I do find it weird that in naval combat characters are still surprised when an enemy fleet pops out of a pirate point.
The concept of a pirate point (IIRC) is derived from the gravity of planets (and other objects) shifting due to ya know drift and rotations around the sun and whatnot. This opens up windows of time where you can jump in and not be ripped apart, or smash into a planet.
Well I mean we can calculate rotations of planets around the sun in today’s technology and I’m pretty sure they were able to do it a long time ago as well. So imagine in the year 3152 (1,000 plus years!) we would have had a LOT of date to extrapolate on how the planets move and therefore ‘seasonal’ pirate points based on that could ‘theoretically’ be VERY easy to calculate.

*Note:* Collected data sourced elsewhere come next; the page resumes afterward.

import Literature.MeasureTheory.Group.PadicIntHaar
import Mathlib.MeasureTheory.Measure.Haar.Unique
import Mathlib.MeasureTheory.Constructions.Pi
import HarnessLib

/-!
# Scaling of the Haar measure of `ℤ_p` (and `ℤ_pⁿ`) under injective additive endomorphisms:
# `μ_p(a·S) = |a|_p μ_p(S)`, `μ(T(S)) = μ(T(ℤ_pⁿ)) μ(S)`

Topic `Literature/MeasureTheory/Group`; continues `PadicIntHaar.lean` (the normalised Haar measure
`volume` on `ℤ_[p]`, `μ_p(pⁿℤ_p) = p⁻ⁿ`). Everything here is PROVED (no named facts).

The `p`-adic volume computations of arithmetic statistics (e.g. M. Bhargava, A. Shankar, Ann. of
Math. 181 (2015), §2.5 "each `d`-dimensional volume is scaled by a factor of `1/m^d` to reflect the
fact that our new lattice has been scaled by a factor of `m`", and the `p`-adic change-of-measure
formula of their §3.4, Props. 3.11–3.12 of the published version, whose Jacobian constant enters as
`|𝒥|_p`) rest on the fact that the additive Haar measure of `ℚ_p` transforms under `x ↦ ax` by the
module `|a|_p`, and that of `ℚ_pⁿ` under a linear map `A` by `|det A|_p`. This file proves the
mechanism behind all such statements and its first instances:

* `measure_image_addMonoidHom_eq` — **for a compact second-countable Hausdorff additive group `G`
  with Haar probability measure `μ` and a continuous injective additive endomorphism `T`,
  `μ(T(S)) = μ(T(G)) · μ(S)` for every `S ⊆ G`** (the measure `S ↦ μ(T(S))` is left
  invariant and finite, hence a multiple of `μ` by the uniqueness of Haar measure; the multiple is
  read off at `S = G`); `measure_image_addEquiv_eq`: continuous additive automorphisms preserve `μ`.
* `padicInt_range_mulLeft`, `padicInt_volume_range_mulLeft` — `aℤ_p = p^{v(a)}ℤ_p` has measure
  `p^{−v(a)} = |a|_p` (`ennnorm_eq_inv_pow_valuation`).
* `padicInt_volume_image_mul_left` — **`μ_p(a·S) = p^{−v(a)} μ_p(S) = |a|_p μ_p(S)`** for `a ≠ 0`
  and every `S ⊆ ℤ_p` (`padicInt_volume_image_mul_left'` with `‖a‖₊`; `padicInt_volume_image_pow_mul`
  for `a = pᵏ`).
* `padicInt_pi_volume_image_eq`, `padicInt_pi_volume_image_diag` — on `ℤ_pⁿ = ι → ℤ_[p]` with the
  product measure: `μ(T(S)) = μ(T(ℤ_pⁿ)) μ(S)` for continuous injective additive `T` and any `S`, and for the
  diagonal map `x ↦ (aᵢxᵢ)ᵢ`, `μ(T(S)) = ∏ᵢ p^{−v(aᵢ)} · μ(S)`; `padicInt_pi_volume_image_addEquiv`
  (e.g. the action of `GLₙ(ℤ_p)`) preserves the measure.

(The general formula `μ(A·S) = |det A|_p μ(S)` for `A ∈ Mₙ(ℤ_p)`, `det A ≠ 0`, is
`padicInt_pi_volume_image_eq` plus the index computation `μ(Aℤ_pⁿ) = |det A|_p`, i.e. the Smith
normal form over `ℤ_p`; it is not needed here and not proved.)

## References

* A. Weil, *Basic Number Theory*, Ch. I §2 (the module of an automorphism; `mod(a) = |a|_p`);
  N. Bourbaki, *Intégration*, Ch. VII §1 no. 10. [folklore]
* M. Bhargava, A. Shankar, Ann. of Math. (2) 181 (2015) 191–242, §2.5 and §3.4 (published
  numbering) for the use. [cite: BhargavaShankarAnnals2015, §2.5 (scaling of p-adic volumes; arXiv:1006.1002v2 numbering)]

## Design

As in `PadicIntHaar.lean`: path namespace `Literature.MeasureTheory.Group`, `padicInt_` prefixes,
no new instances; the abstract lemma is stated for an arbitrary compact group so as to
apply verbatim to `ℤ_p`, `ℤ_pⁿ` and to coefficient spaces such as `V_{ℤ_p}`.
-/

noncomputable section

open MeasureTheory MeasureTheory.Measure Set TopologicalSpace
open scoped ENNReal NNReal Pointwise

namespace Literature.MeasureTheory.Group

/-! ## The abstract scaling lemma on a compact group -/

section Abstract

variable {G : Type*} [AddCommGroup G] [TopologicalSpace G] [IsTopologicalAddGroup G]
  [CompactSpace G] [T2Space G] [SecondCountableTopology G] [MeasurableSpace G] [BorelSpace G]

/-- **Scaling of Haar measure under an injective continuous additive endomorphism.** Let `G` be a
compact second-countable Hausdorff (additive, commutative) group with Haar probability measure `μ`,
and `T : G →+ G` continuous and injective. Then `μ(T(S)) = μ(T(G)) · μ(S)` for every measurable
`S ⊆ G` (no measurability needed): the measure `S ↦ μ(T(S))` (the pull-back of `μ` along the
closed embedding `T`) is invariant under translations and finite, hence equals `c · μ` by uniqueness
of Haar measure, and `c = μ(T(G))`.
[folklore] -/
theorem measure_image_addMonoidHom_eq (μ : Measure G) [μ.IsAddHaarMeasure] [IsProbabilityMeasure μ]
    (T : G →+ G) (hT : Continuous T) (hinj : Function.Injective T) (S : Set G) :
    μ (T '' S) = μ (range T) * μ S := by
  have hemb : MeasurableEmbedding T := (hT.isClosedEmbedding hinj).measurableEmbedding
  set ν : Measure G := μ.comap T with hν
  have hνapp : ∀ s, ν s = μ (T '' s) := fun s ↦ hemb.comap_apply μ s
  -- translation invariance of `ν`
  haveI : ν.IsAddLeftInvariant := by
    refine ⟨fun g ↦ ?_⟩
    ext s hs
    rw [Measure.map_apply (measurable_const_add g) hs, hνapp, hνapp]
    have h1 : (fun x ↦ g + x) ⁻¹' s = (fun x ↦ -g + x) '' s := by
      rw [image_add_left, neg_neg]
    have h2 : T '' ((fun x ↦ -g + x) '' s) = (fun y ↦ T (-g) + y) '' (T '' s) := by
      rw [image_image, image_image]
      refine image_congr fun x _ ↦ ?_
      rw [map_add]
    rw [h1, h2, image_add_left, measure_preimage_add]
  haveI : IsFiniteMeasure ν := ⟨by rw [hνapp]; exact measure_lt_top μ _⟩
  -- uniqueness of Haar measure, for `ν` and for `μ`
  have hνu := congrArg (fun m : Measure G ↦ m S) (addHaarMeasure_unique ν (⊤ : PositiveCompacts G))
  have hμu := congrArg (fun m : Measure G ↦ m S) (addHaarMeasure_unique μ (⊤ : PositiveCompacts G))
  simp only [Measure.smul_apply, smul_eq_mul, PositiveCompacts.coe_top, measure_univ, one_mul] at hνu hμu
  rw [← hνapp, hνu, hνapp, image_univ, hμu]

/-- A continuous additive automorphism of a compact group preserves the Haar probability measure.
[folklore] -/
theorem measure_image_addEquiv_eq (μ : Measure G) [μ.IsAddHaarMeasure] [IsProbabilityMeasure μ]
    (e : G ≃+ G) (he : Continuous e) (S : Set G) : μ (e '' S) = μ S := by
  have h := measure_image_addMonoidHom_eq μ e.toAddMonoidHom he e.injective S
  simp only [AddEquiv.coe_toAddMonoidHom] at h
  rw [h, EquivLike.range_eq_univ, measure_univ, one_mul]

end Abstract

/-! ## `ℤ_p`: `μ_p(a·S) = |a|_p · μ_p(S)` -/

section PadicInt

variable {p : ℕ} [Fact p.Prime]

/-- `aℤ_p = p^{v(a)}ℤ_p` for `a ≠ 0` (`a = u p^{v(a)}`, `u` a unit). [folklore] -/
theorem padicInt_range_mulLeft {a : ℤ_[p]} (ha : a ≠ 0) :
    range (fun x : ℤ_[p] ↦ a * x) =
      ((Ideal.span {(p : ℤ_[p]) ^ a.valuation} : Ideal ℤ_[p]) : Set ℤ_[p]) := by
  have hassoc : Associated ((p : ℤ_[p]) ^ a.valuation) a :=
    ⟨PadicInt.unitCoeff ha, by rw [mul_comm]; exact (PadicInt.unitCoeff_spec ha).symm⟩
  have hspan : (Ideal.span {a} : Ideal ℤ_[p]) = Ideal.span {(p : ℤ_[p]) ^ a.valuation} :=
    Ideal.span_singleton_eq_span_singleton.mpr hassoc.symm
  ext x
  rw [mem_range, SetLike.mem_coe, ← hspan, Ideal.mem_span_singleton']
  constructor
  · rintro ⟨y, rfl⟩; exact ⟨y, mul_comm y a⟩
  · rintro ⟨y, rfl⟩; exact ⟨y, mul_comm a y⟩

/-- `μ_p(aℤ_p) = p^{−v(a)}` for `a ≠ 0`. [folklore] -/
theorem padicInt_volume_range_mulLeft {a : ℤ_[p]} (ha : a ≠ 0) :
    volume (range (fun x : ℤ_[p] ↦ a * x)) = ((p : ℝ≥0∞) ^ a.valuation)⁻¹ := by
  rw [padicInt_range_mulLeft ha, padicInt_volume_span_pow]

/-- `|a|_p = p^{−v(a)}` in `ℝ≥0∞`. [folklore] -/
theorem ennnorm_eq_inv_pow_valuation {a : ℤ_[p]} (ha : a ≠ 0) :
    (‖a‖₊ : ℝ≥0∞) = ((p : ℝ≥0∞) ^ a.valuation)⁻¹ := by
  have hp : (0 : ℝ) < p := by exact_mod_cast (Fact.out : p.Prime).pos
  have h1 : (‖a‖₊ : ℝ≥0∞) = ENNReal.ofReal ‖a‖ := by
    rw [ENNReal.ofReal]
    congr 1
    apply NNReal.eq
    rw [Real.coe_toNNReal _ (norm_nonneg _), coe_nnnorm]
  rw [h1, PadicInt.norm_eq_zpow_neg_valuation ha, zpow_neg, zpow_natCast,
    ENNReal.ofReal_inv_of_pos (pow_pos hp _), ENNReal.ofReal_pow hp.le, ENNReal.ofReal_natCast]

/-- Multiplication by `a ≠ 0` on `ℤ_p` is a continuous injective additive endomorphism. [folklore] -/
theorem padicInt_continuous_injective_mulLeft {a : ℤ_[p]} (ha : a ≠ 0) :
    Continuous (AddMonoidHom.mulLeft a : ℤ_[p] → ℤ_[p]) ∧
      Function.Injective (AddMonoidHom.mulLeft a : ℤ_[p] → ℤ_[p]) :=
  ⟨continuous_const.mul continuous_id, mul_right_injective₀ ha⟩

/-- **`μ_p(a·S) = p^{−v(a)} μ_p(S)`** for `a ∈ ℤ_p ∖ {0}` and measurable `S ⊆ ℤ_p`: the Haar
measure of `ℤ_p` transforms under `x ↦ ax` by the module `|a|_p` (Weil, *Basic Number Theory*,
Ch. I §2); here for `a ∈ ℤ_p ∖ {0}` and every `S ⊆ ℤ_p`. [folklore] -/
theorem padicInt_volume_image_mul_left {a : ℤ_[p]} (ha : a ≠ 0) (S : Set ℤ_[p]) :
    volume ((fun x ↦ a * x) '' S) = ((p : ℝ≥0∞) ^ a.valuation)⁻¹ * volume S := by
  obtain ⟨hc, hi⟩ := padicInt_continuous_injective_mulLeft ha
  have h := measure_image_addMonoidHom_eq (volume : Measure ℤ_[p]) (AddMonoidHom.mulLeft a) hc hi S
  simp only [AddMonoidHom.coe_mulLeft] at h
  rw [h, padicInt_volume_range_mulLeft ha]

/-- `μ_p(a·S) = |a|_p μ_p(S)` (with the `p`-adic absolute value). [folklore] -/
theorem padicInt_volume_image_mul_left' {a : ℤ_[p]} (ha : a ≠ 0) (S : Set ℤ_[p]) :
    volume ((fun x ↦ a * x) '' S) = (‖a‖₊ : ℝ≥0∞) * volume S := by
  rw [padicInt_volume_image_mul_left ha S, ennnorm_eq_inv_pow_valuation ha]

/-- `μ_p(pᵏ·S) = p⁻ᵏ μ_p(S)`. [folklore] -/
theorem padicInt_volume_image_pow_mul (k : ℕ) (S : Set ℤ_[p]) :
    volume ((fun x ↦ (p : ℤ_[p]) ^ k * x) '' S) = ((p : ℝ≥0∞) ^ k)⁻¹ * volume S := by
  have hpk : (p : ℤ_[p]) ^ k ≠ 0 := pow_ne_zero _ (NeZero.ne _)
  rw [padicInt_volume_image_mul_left hpk S, PadicInt.valuation_pow, PadicInt.valuation_p, mul_one]

/-- A unit of `ℤ_p` has valuation `0`. [folklore] -/
theorem padicInt_valuation_unit (u : ℤ_[p]ˣ) : (u : ℤ_[p]).valuation = 0 := by
  have hu : ‖(u : ℤ_[p])‖ = 1 := PadicInt.isUnit_iff.mp (Units.isUnit u)
  rw [PadicInt.norm_eq_zpow_neg_valuation (Units.ne_zero u)] at hu
  have hp : (1 : ℝ) < p := by exact_mod_cast (Fact.out : p.Prime).one_lt
  have := (zpow_eq_one_iff_right₀ (zero_le_one.trans hp.le) hp.ne').mp hu
  omega

/-- Multiplication by a unit preserves `μ_p`. [folklore] -/
theorem padicInt_volume_image_unit_mul (u : ℤ_[p]ˣ) (S : Set ℤ_[p]) :
    volume ((fun x ↦ (u : ℤ_[p]) * x) '' S) = volume S := by
  rw [padicInt_volume_image_mul_left (Units.ne_zero u) S, padicInt_valuation_unit u, pow_zero,
    inv_one, one_mul]

end PadicInt

/-! ## `ℤ_pⁿ`: injective additive endomorphisms, diagonal maps, automorphisms -/

section Pi

variable {p : ℕ} [Fact p.Prime] {ι : Type*} [Fintype ι]

/-- **`μ(T(S)) = μ(T(ℤ_pⁿ)) · μ(S)`** on `ℤ_pⁿ = ι → ℤ_[p]` (product of the normalised Haar
measures) for a continuous injective additive endomorphism `T` and every `S`. [folklore] -/
theorem padicInt_pi_volume_image_eq (T : (ι → ℤ_[p]) →+ (ι → ℤ_[p])) (hT : Continuous T)
    (hinj : Function.Injective T) (S : Set (ι → ℤ_[p])) :
    volume (T '' S) = volume (range T) * volume S :=
  measure_image_addMonoidHom_eq volume T hT hinj S

/-- A continuous additive automorphism of `ℤ_pⁿ` (e.g. the action of an element of `GLₙ(ℤ_p)`)
preserves the measure. [folklore] -/
theorem padicInt_pi_volume_image_addEquiv (e : (ι → ℤ_[p]) ≃+ (ι → ℤ_[p])) (he : Continuous e)
    (S : Set (ι → ℤ_[p])) : volume (e '' S) = volume S :=
  measure_image_addEquiv_eq volume e he S

omit [Fintype ι] in
/-- The range of the diagonal map `x ↦ (aᵢxᵢ)ᵢ` of `ℤ_pⁿ` is the box `∏ᵢ aᵢℤ_p`. [folklore] -/
theorem padicInt_pi_range_diag (a : ι → ℤ_[p]) :
    range (fun (x : ι → ℤ_[p]) (i : ι) ↦ a i * x i) = Set.pi univ (fun i ↦ range fun x : ℤ_[p] ↦ a i * x) := by
  ext y
  simp only [mem_range, mem_univ_pi]
  constructor
  · rintro ⟨x, rfl⟩ i; exact ⟨x i, rfl⟩
  · intro h
    choose x hx using h
    exact ⟨x, funext hx⟩

/-- **`μ((aᵢxᵢ)ᵢ-image of S) = ∏ᵢ p^{−v(aᵢ)} · μ(S)`** on `ℤ_pⁿ`, for `aᵢ ≠ 0`: the diagonal case
of "`μ(A·S) = |det A|_p μ(S)`". [folklore] -/
theorem padicInt_pi_volume_image_diag (a : ι → ℤ_[p]) (ha : ∀ i, a i ≠ 0)
    (S : Set (ι → ℤ_[p])) :
    volume ((fun (x : ι → ℤ_[p]) (i : ι) ↦ a i * x i) '' S) =
      (∏ i, ((p : ℝ≥0∞) ^ (a i).valuation)⁻¹) * volume S := by
  let T : (ι → ℤ_[p]) →+ (ι → ℤ_[p]) :=
    { toFun := fun x i ↦ a i * x i
      map_zero' := by funext i; simp
      map_add' := fun x y ↦ by funext i; simp [mul_add] }
  have hT : Continuous T := by
    apply continuous_pi
    intro i
    exact continuous_const.mul (continuous_apply i)
  have hinj : Function.Injective T := by
    intro x y h
    funext i
    have := congrFun h i
    exact mul_right_injective₀ (ha i) this
  have h := padicInt_pi_volume_image_eq T hT hinj S
  have hcoe : (T : (ι → ℤ_[p]) → (ι → ℤ_[p])) = fun x i ↦ a i * x i := rfl
  rw [hcoe] at h
  rw [h, padicInt_pi_range_diag, volume_pi, Measure.pi_pi]
  congr 1
  exact Finset.prod_congr rfl fun i _ ↦ padicInt_volume_range_mulLeft (ha i)

/-- `μ(pᵏ·S) = p^{−kn} μ(S)` on `ℤ_pⁿ` ("each `d`-dimensional volume is scaled by a factor of
`1/m^d`", Bhargava–Shankar §2.5, at `m = pᵏ`). [cite: BhargavaShankarAnnals2015, §2.5 (arXiv:1006.1002v2 numbering)] -/
theorem padicInt_pi_volume_image_pow_smul (k : ℕ) (S : Set (ι → ℤ_[p])) :
    volume ((fun (x : ι → ℤ_[p]) ↦ (p : ℤ_[p]) ^ k • x) '' S) =
      ((p : ℝ≥0∞) ^ (k * Fintype.card ι))⁻¹ * volume S := by
  have hpk : (p : ℤ_[p]) ^ k ≠ 0 := pow_ne_zero _ (NeZero.ne _)
  have hfun : (fun (x : ι → ℤ_[p]) ↦ (p : ℤ_[p]) ^ k • x) =
      fun (x : ι → ℤ_[p]) (i : ι) ↦ (fun _ : ι ↦ (p : ℤ_[p]) ^ k) i * x i := by
    funext x i; simp [Pi.smul_apply, smul_eq_mul]
  rw [hfun, padicInt_pi_volume_image_diag (fun _ ↦ (p : ℤ_[p]) ^ k) (fun _ ↦ hpk) S]
  congr 1
  rw [Finset.prod_const, PadicInt.valuation_pow, PadicInt.valuation_p, mul_one, Finset.card_univ,
    ← ENNReal.inv_pow, ← pow_mul]

end Pi

end Literature.MeasureTheory.Group

end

Obviously not everyone would be perfect but you would assume that large interstellar empires would keep lists of these points around their most important worlds to protect them and at least have a satellite or two aimed in that direction (along with a gun or two). ESPECIALLY worlds settled early in BT History.
ANYWAYS in regards to the original topic: fleet recon in 2776 versus 3152 is obviously different based on available technology and craft. The SLDF could afford to recon with a light Warship squadron or half a dozen Bug surveillance vessels while Alaric Ward can recon with Jumpships or Sea Fox intel. HPG’s obviously help with instant communication but in a time frame like the FedCom Civil War you have to be wary of ComStar (even if they claim they are neutral). A good example of real time intel is the First Succession War and the Battle of Cholame where the Fed Suns had HPG’s on their command ships and they were able to change orders before half the fleet jumped.
Just my two cents
remember these large INTERSTELLAR empires contain large COMMERCIAL empires-for whom, short-cuts in routing and delivery would be valuable enough that even if the central government wasn't keeping the record, it's worth the investment to do so for the private sector.
The money, after all, isn't made by what you're HOLDING in your hold, it's made at two points:
1. where the goods are loaded on
2. where the goods are off-loaded.
the faster you can get goods from 1, to 2, the more money you're going to make, all other factors being equal. Especially if you're also reducing fuel and consumable usage, because merchies have to
pay for all that stuff out of pocket.
Reliable 'tide tables' for your major shipping hubs ends up being worth a LOT-enough that even if the government didn't think the idea's good, (for whatever reasons) the shipping associations, merchant captains, and their corporate clients WOULD pay for that. Cutting a two week transit at one gee down to a few hours is worth BIG MONEY.